As such, an alternative embodiment of the present invention uses a reconstruction network to learn representation of faces and facial landmarks automatically, generating detected regions of interest directly. The reconstruction network is based on the idea of de-noising autoencoder, which is one of the most widely used unsupervised training models in deep neural networks. Its core idea is to learn the representative features by reconstructing input data. The model of the present invention focuses on reconstructing part of the image (object of interest), using a combination of learned features from all the source images. A description of this model is shown in FIG. 3.

The structure of the reconstruction network is simple. There are three layers. L0 is the input layer. L1 is composed of several different hidden layers, extracted from the unsupervised denoising autoencoder. L2 synthesizes hidden features in layer L1, reconstructing an output image with the detected object region. Layer L2 takes the same size with input image.

The object function of the model is described in Equation 1.

$\begin{matrix} L = \frac{1}{2 n} \sum (y_{target} (\log y_{reconstructed} + (1 - y_{target}) \log (1 - y_{reconstructed})) & (1) \end{matrix}$

It takes similar form with de-noising autoencoder. Rather than minimizing difference between reconstructed image and the original image, the object function minimizes the error between reconstructed image and the target image. The parameter settings, such as learning rate and layer size.
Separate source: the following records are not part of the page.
import Summits.HubbardSuperconductivity.HubbardSuperconductivity.Theorems.AnisotropyChordTransferFibre3FinSplitCellB

/-!
# Route `AnisotropyChord` / H0 rotor rung: FIN regime certificate at `L = 17` (SPLIT form) — kernel facts, part e

KERNEL FACTS (zero data): cell 5 of 11 at `L = 17`, `λ·2^60 ∈ [3578792866945833, 4845753591492950]` (non-vacuous).  The split certificate (`…Fibre3FinSplitCellB` / `…Fibre3FinSplitCell`): per non-vacuous λ-cell
three declarations — `nOK2 17 a b ν η` (`ν ≤ lo N`, `hi N ≤ η`, `N = ‖Π⁰‖²`), `sOK 17 a b σ` (`hi S ≤ σ`, `S = Σ Π⁰·C0fn`), `combOK2 17 a b σ ν η`
(cheap: positivity and `3bm + σD ≤ lo(bound)·m`) — so that no single `decide` exceeds the per-declaration work ceiling; vacuous cells
by `vacOK 17 a b` (numerator or `Δ` vacuity).  Literals from the prover's float mirror `scratch/fin_iv7.py`; assembled in `…Fibre3FinMHoleSeventeen`.
Prover seat `hubbard-h0-rotor-p3` g4; helper for stmt-HubbardSuperconductivity-23918 (piece A of rung 19089; `--supports`, helper class).
WHAT THIS IS NOT: nothing here proves superconductivity in the Hubbard model; kernel facts for ONE hypothesis (regime clause) of ONE
conditional reduction at one `L`. Tree imports only; no sorry, no `native_decide`.
-/

set_option linter.dupNamespace false
set_option autoImplicit false

namespace Summit.HubbardSuperconductivity.HubbardSuperconductivity.Theorems.AnisotropyChord.Transfer.Fibre3

namespace FinCell

set_option maxHeartbeats 400000 in
/-- kernel fact: `N` literals of cell 5 at `L = 17`. [folklore] -/
theorem cell17_5n : nOK2 17 3578792866945833 4845753591492950 33866044160445717151744 243659560839120905306112 = true := by
  decide +kernel

set_option maxHeartbeats 400000 in
/-- kernel fact: `S` literal of cell 5 at `L = 17`. [folklore] -/
theorem cell17_5s : sOK 17 3578792866945833 4845753591492950 124374635231200854017 = true := by
  decide +kernel

/-- kernel fact: the cheap combination of cell 5 at `L = 17`. [folklore] -/
theorem cell17_5c : combOK2 17 3578792866945833 4845753591492950 124374635231200854017 33866044160445717151744 243659560839120905306112 = true := by
  decide +kernel

end FinCell

end Summit.HubbardSuperconductivity.HubbardSuperconductivity.Theorems.AnisotropyChord.Transfer.Fibre3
The reconstruction network is region-based detection, the number of pixels of interest is not fixed. Further, the reconstruction network generates regions of interest directly, rather than a fixed number of key points. To deal with such problem, four landmark key points are calculated from the detected contours of the method. Each key point was a center of each facial landmark contour. Thus, the reconstruction network focuses on generating regions of interest directly by forcing the network to learn topological relationships between object of interest and its background. The reconstruction network has 4 main advantages: (1) it works easily and computes effectively; (2) it does not require strong domain knowledge about statistics; (3) regions of interest can be generated directly, even under various head orientation and illumination conditions; and (4) generated regions of interest supply more applications and detection robustness than limited number of key points.
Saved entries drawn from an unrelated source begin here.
import Literature.Topology.FourManifolds.ThinHandleFunction
import HarnessLib

/-!
# The thin-handle function with its transversality clauses exposed
# (Milnor 1963, proof of Thm. 3.2, Assertions 1–3)

Topic `Literature/Topology/FourManifolds` (Morse theory); infrastructure for the fact seat
`provefact-Literature.Geometry.Riemannian.LawsonMichelsohn1984_surrounding` (Lawson–Michelsohn
1984, Thm. 6.1: the sublevel handlebody of a `1`-thin domain of `ℝ^{m+1}` is swept, critical
level by critical level, onto mean-convex domains; at a critical level the passage
`M^{c-ε} ↝ M^{c+ε}` is read through Milnor's modified function `F = f - μ(ξ + K η)` of
`ThinHandleFunction.lean`, and the comparison of the thin handlebody `{F ≤ c - ε}` with the
mean-convex domain built around the descending discs is a *regular one-parameter family of
defining functions* (`RegularFamilyIsotopy.lean`), whose regularity is certified by a common
transversal vector: Milnor's model field `(-x⃗, y⃗)` in the charts).  Everything here is
**proved**; no definitions, no named facts.

* `fderiv_thinHandleModel_cone_pos` — in the model, the derivative of
  `c - ξ + η - μ(ξ + K η)` on `a(-x⃗, y⃗) + b(0, 2y⃗)` (`a, b ≥ 0`; `(-x⃗, y⃗)` is Milnor's field
  `milnorModelField`) is `2aξ(1 + μ') + 2(a + 2b)η(1 - K μ') > 0` as soon as
  `aξ + (a + 2b)η > 0` (`-1 < μ' ≤ 0`, `K ≥ 0`): **every level set of the model is transverse to
  this cone of fields** (Milnor 1963, proof of Thm. 3.2, Assertion 2, which is the case of the
  zero vector).
* `exists_thinHandleFunction'` — the tree's `exists_thinHandleFunction` (Milnor's Assertions 1–3,
  thin form, at finitely many critical points of one level) with two more clauses recorded from
  the same construction `F = f - Σ_p μ(ξ + K η) ∘ e_p`:
  (T5) in each closed chart ball, `d(F ∘ e_p⁻¹)(y)(a(-x⃗, y⃗) + b(0, 2y⃗)) > 0` for `a, b ≥ 0`
  with `aξ + (a + 2b)η > 0`;
  (T6) wherever `F x = f x` the differentials agree, `dF_x = df_x` (the correction
  `Σ_p μ(…) ≥ 0` vanishes at `x`, so `x` is a minimum of it and its differential vanishes —
  Fermat).

## References

* J. Milnor, *Morse theory*, Ann. of Math. Studies 51 (1963), Thm. 3.2 and its proof
  (pp. 14–17). [Milnor1963]
* H. B. Lawson, Jr., M.-L. Michelsohn, *Embedding and surrounding with positive mean curvature*,
  Invent. Math. 77 (1984) 399–419, Thm. 6.1 (the consumer). [LawsonMichelsohn1984]
-/

open scoped Manifold ContDiff Topology
open Set Function Filter Metric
While the disclosure has been described in detail and with reference to specific embodiments thereof, it will be apparent to one skilled in the art that various changes and modification can be made therein without departing from the spirit and scope of the embodiments. Thus, it is intended that the present disclosure cover the modifications and variations of this disclosure provided they come within the scope of the appended claims and their equivalents.

Claims

1. A method for performing speech or image processing tasks comprising:

training a deep learning model with at least two inter-related tasks; and

processing at least one of an image or an audio clip using the deep learning model.